(Work request): Look through the data that follows and copy each line with the string "trans".

[Stored items]
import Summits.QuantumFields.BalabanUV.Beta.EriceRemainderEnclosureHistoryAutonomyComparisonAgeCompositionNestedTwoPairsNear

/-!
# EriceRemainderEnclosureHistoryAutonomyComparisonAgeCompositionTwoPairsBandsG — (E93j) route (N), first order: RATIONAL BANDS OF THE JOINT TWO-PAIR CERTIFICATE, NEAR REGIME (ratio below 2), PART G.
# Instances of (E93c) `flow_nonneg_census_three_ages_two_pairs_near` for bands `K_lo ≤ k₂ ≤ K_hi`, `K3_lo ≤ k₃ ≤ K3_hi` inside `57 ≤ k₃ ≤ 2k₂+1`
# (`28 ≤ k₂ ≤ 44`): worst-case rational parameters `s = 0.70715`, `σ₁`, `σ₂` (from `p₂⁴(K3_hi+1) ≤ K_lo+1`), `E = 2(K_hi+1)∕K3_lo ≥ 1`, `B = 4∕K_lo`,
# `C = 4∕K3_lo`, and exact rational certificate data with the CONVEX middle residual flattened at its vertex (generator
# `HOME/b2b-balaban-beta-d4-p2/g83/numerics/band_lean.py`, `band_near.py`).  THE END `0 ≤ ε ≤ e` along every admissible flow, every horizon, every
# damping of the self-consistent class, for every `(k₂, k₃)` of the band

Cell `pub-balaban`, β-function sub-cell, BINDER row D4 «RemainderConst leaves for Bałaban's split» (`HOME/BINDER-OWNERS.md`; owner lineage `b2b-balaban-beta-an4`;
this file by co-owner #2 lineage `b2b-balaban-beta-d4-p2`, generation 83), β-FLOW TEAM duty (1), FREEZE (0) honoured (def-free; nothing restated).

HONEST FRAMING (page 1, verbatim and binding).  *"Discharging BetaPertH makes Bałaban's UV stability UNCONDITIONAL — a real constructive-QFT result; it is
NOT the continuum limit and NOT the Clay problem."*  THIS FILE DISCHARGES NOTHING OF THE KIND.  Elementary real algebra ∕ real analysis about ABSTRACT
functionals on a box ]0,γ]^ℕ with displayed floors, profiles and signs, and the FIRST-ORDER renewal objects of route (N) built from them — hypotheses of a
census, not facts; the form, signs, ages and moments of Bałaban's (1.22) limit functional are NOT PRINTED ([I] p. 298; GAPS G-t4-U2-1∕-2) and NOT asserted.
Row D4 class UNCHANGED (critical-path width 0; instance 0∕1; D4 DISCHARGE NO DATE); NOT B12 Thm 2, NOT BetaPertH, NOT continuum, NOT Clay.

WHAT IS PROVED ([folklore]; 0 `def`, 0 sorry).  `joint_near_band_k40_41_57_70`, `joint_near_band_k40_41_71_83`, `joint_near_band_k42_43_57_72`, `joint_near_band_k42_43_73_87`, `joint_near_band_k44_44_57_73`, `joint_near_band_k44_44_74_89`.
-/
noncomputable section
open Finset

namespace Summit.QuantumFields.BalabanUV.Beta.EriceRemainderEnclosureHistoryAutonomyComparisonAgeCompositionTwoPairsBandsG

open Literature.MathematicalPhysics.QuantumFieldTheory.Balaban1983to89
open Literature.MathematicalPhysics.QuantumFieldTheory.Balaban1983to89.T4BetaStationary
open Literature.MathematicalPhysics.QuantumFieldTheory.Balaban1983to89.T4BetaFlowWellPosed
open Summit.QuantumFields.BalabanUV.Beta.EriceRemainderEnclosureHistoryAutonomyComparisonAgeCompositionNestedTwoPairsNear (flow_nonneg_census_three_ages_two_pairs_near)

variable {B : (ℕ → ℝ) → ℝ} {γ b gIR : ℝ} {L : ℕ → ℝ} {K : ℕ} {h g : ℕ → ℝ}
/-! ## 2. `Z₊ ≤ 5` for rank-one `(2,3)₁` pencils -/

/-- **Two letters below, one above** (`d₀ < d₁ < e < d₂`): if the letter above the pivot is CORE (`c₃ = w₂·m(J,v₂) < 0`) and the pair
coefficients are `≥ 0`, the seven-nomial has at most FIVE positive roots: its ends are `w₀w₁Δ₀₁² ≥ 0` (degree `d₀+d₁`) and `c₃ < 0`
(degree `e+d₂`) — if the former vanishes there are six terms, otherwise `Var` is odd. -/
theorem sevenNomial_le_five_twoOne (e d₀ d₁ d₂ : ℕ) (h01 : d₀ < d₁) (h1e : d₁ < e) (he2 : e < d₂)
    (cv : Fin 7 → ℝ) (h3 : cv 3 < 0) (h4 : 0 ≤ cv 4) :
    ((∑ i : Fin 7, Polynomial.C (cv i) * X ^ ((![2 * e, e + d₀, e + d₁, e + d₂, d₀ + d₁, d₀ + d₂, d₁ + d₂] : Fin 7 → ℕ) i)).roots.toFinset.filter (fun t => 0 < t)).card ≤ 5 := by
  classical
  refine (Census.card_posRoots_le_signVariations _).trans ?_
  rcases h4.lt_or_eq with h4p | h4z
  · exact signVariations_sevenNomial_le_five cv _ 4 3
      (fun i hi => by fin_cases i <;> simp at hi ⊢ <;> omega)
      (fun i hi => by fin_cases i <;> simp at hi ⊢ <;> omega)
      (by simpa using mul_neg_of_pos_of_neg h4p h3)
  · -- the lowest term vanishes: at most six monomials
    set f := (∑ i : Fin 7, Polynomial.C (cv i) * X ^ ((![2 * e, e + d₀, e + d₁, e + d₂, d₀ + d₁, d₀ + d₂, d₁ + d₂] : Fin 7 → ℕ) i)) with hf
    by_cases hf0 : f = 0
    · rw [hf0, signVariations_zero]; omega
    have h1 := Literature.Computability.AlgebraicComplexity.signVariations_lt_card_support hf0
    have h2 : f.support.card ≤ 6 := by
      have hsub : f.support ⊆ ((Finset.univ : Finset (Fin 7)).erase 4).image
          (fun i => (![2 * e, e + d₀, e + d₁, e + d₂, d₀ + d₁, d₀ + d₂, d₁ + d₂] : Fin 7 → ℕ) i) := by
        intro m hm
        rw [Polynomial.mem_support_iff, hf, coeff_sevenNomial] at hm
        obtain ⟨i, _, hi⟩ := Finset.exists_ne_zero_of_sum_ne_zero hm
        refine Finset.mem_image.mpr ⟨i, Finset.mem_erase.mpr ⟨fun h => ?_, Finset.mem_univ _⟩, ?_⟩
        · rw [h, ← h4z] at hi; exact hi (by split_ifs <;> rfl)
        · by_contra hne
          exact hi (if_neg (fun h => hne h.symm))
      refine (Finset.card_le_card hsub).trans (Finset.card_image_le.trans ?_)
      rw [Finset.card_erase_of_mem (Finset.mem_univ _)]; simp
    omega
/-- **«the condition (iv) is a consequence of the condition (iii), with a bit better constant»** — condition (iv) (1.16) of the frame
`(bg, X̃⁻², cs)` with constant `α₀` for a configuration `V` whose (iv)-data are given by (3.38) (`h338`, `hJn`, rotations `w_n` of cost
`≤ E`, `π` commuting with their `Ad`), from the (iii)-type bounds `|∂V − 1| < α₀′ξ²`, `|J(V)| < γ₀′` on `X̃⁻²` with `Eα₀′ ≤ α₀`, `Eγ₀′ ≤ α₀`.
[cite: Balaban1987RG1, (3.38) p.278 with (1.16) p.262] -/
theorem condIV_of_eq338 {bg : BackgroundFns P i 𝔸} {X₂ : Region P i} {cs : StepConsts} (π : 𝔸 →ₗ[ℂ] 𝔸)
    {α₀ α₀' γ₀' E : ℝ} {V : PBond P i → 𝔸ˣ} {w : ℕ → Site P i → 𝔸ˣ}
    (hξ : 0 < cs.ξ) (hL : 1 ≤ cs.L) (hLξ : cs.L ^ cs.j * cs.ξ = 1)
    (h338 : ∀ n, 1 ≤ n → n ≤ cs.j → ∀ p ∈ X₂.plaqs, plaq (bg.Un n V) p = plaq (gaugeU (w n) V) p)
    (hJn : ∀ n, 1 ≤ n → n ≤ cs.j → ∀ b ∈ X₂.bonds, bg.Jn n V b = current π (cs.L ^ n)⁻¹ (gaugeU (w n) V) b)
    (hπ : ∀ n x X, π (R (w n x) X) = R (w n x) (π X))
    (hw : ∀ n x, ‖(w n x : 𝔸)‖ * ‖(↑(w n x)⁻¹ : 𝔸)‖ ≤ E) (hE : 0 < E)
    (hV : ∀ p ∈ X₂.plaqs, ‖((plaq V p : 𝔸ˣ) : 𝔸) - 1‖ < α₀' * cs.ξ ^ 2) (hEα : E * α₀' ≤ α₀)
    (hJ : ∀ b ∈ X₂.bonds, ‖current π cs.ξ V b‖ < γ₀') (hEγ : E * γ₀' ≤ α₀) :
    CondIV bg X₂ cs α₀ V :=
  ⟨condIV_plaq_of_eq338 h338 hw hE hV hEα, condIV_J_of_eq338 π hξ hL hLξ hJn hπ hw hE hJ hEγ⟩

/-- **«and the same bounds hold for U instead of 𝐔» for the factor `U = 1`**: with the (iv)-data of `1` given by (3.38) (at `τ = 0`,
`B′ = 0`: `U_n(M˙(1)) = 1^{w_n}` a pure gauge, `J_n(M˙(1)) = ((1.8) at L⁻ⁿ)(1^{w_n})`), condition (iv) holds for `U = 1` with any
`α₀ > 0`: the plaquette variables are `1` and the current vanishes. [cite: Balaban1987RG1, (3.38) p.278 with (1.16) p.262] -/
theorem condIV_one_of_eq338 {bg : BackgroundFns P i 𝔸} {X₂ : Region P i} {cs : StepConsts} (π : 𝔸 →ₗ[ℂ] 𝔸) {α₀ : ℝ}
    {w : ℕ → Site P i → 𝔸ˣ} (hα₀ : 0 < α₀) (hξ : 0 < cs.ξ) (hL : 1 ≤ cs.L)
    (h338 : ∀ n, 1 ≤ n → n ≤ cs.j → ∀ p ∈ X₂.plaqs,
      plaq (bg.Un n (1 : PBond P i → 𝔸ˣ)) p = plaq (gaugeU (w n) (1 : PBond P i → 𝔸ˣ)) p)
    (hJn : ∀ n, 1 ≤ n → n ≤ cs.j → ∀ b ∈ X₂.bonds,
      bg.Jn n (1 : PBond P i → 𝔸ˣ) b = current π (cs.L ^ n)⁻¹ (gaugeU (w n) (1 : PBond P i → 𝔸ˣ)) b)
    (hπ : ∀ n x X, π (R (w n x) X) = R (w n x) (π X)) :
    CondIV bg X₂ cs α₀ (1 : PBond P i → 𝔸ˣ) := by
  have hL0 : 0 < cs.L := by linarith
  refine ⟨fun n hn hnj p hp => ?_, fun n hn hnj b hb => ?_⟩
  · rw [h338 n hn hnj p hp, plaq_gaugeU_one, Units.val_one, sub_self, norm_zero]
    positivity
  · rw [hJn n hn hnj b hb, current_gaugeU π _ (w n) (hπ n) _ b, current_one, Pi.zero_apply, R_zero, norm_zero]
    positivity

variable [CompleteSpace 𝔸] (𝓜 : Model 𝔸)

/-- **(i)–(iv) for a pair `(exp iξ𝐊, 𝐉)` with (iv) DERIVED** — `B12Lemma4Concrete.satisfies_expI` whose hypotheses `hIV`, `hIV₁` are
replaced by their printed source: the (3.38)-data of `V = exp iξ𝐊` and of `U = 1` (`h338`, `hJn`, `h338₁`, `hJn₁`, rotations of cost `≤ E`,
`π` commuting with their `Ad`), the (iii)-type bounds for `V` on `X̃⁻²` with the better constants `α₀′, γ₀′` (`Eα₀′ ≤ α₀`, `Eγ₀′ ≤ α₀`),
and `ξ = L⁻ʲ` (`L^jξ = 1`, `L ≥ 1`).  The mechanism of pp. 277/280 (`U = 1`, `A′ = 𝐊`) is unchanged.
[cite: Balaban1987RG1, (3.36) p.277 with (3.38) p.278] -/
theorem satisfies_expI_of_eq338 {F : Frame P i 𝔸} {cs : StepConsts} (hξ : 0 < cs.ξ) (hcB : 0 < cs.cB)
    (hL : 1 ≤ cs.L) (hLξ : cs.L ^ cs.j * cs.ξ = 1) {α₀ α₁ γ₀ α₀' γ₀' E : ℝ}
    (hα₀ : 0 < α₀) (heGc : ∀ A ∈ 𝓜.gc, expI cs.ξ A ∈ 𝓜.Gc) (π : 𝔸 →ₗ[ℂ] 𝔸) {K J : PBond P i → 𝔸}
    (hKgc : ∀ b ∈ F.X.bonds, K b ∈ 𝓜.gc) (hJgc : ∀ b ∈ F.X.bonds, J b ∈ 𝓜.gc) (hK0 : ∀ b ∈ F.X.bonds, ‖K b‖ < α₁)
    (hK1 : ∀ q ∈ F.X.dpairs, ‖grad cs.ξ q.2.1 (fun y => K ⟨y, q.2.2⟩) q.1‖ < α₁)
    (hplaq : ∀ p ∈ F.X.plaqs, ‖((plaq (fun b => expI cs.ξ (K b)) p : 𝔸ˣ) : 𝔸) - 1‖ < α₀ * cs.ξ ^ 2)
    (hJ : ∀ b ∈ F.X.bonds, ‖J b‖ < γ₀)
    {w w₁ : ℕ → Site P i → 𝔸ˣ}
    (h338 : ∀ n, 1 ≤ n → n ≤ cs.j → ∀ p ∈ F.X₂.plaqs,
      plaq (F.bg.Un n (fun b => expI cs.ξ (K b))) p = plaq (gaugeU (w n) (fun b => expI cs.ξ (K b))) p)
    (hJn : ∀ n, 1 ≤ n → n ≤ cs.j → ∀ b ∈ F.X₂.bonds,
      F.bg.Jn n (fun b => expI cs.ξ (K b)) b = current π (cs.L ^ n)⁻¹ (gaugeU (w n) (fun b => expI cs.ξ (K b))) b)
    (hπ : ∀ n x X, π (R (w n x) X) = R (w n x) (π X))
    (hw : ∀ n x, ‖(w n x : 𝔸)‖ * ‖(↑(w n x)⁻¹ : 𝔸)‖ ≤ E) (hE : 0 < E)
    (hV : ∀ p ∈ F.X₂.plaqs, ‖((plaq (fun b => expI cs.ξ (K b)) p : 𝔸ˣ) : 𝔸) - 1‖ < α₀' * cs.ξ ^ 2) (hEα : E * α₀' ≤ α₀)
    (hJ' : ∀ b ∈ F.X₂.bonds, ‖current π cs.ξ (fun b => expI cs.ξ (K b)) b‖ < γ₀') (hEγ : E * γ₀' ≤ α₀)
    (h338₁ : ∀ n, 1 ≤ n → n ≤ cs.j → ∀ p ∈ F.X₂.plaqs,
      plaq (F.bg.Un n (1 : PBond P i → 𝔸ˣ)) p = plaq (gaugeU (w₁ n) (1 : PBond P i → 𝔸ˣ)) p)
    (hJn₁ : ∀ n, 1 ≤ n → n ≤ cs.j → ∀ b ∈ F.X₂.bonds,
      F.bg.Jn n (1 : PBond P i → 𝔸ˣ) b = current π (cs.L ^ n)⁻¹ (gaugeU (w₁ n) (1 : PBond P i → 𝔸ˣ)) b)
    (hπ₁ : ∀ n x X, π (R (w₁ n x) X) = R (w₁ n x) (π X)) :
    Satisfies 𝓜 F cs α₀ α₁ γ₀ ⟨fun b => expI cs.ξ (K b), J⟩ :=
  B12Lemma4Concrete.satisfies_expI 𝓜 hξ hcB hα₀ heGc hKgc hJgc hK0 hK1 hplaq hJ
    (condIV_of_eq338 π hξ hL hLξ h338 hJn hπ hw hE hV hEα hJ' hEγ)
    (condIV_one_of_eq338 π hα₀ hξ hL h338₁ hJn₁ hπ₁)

(Completed task):
  refine (Census.card_posRoots_le_signVariations _).trans ?_
      refine (Finset.card_le_card hsub).trans (Finset.card_image_le.trans ?_)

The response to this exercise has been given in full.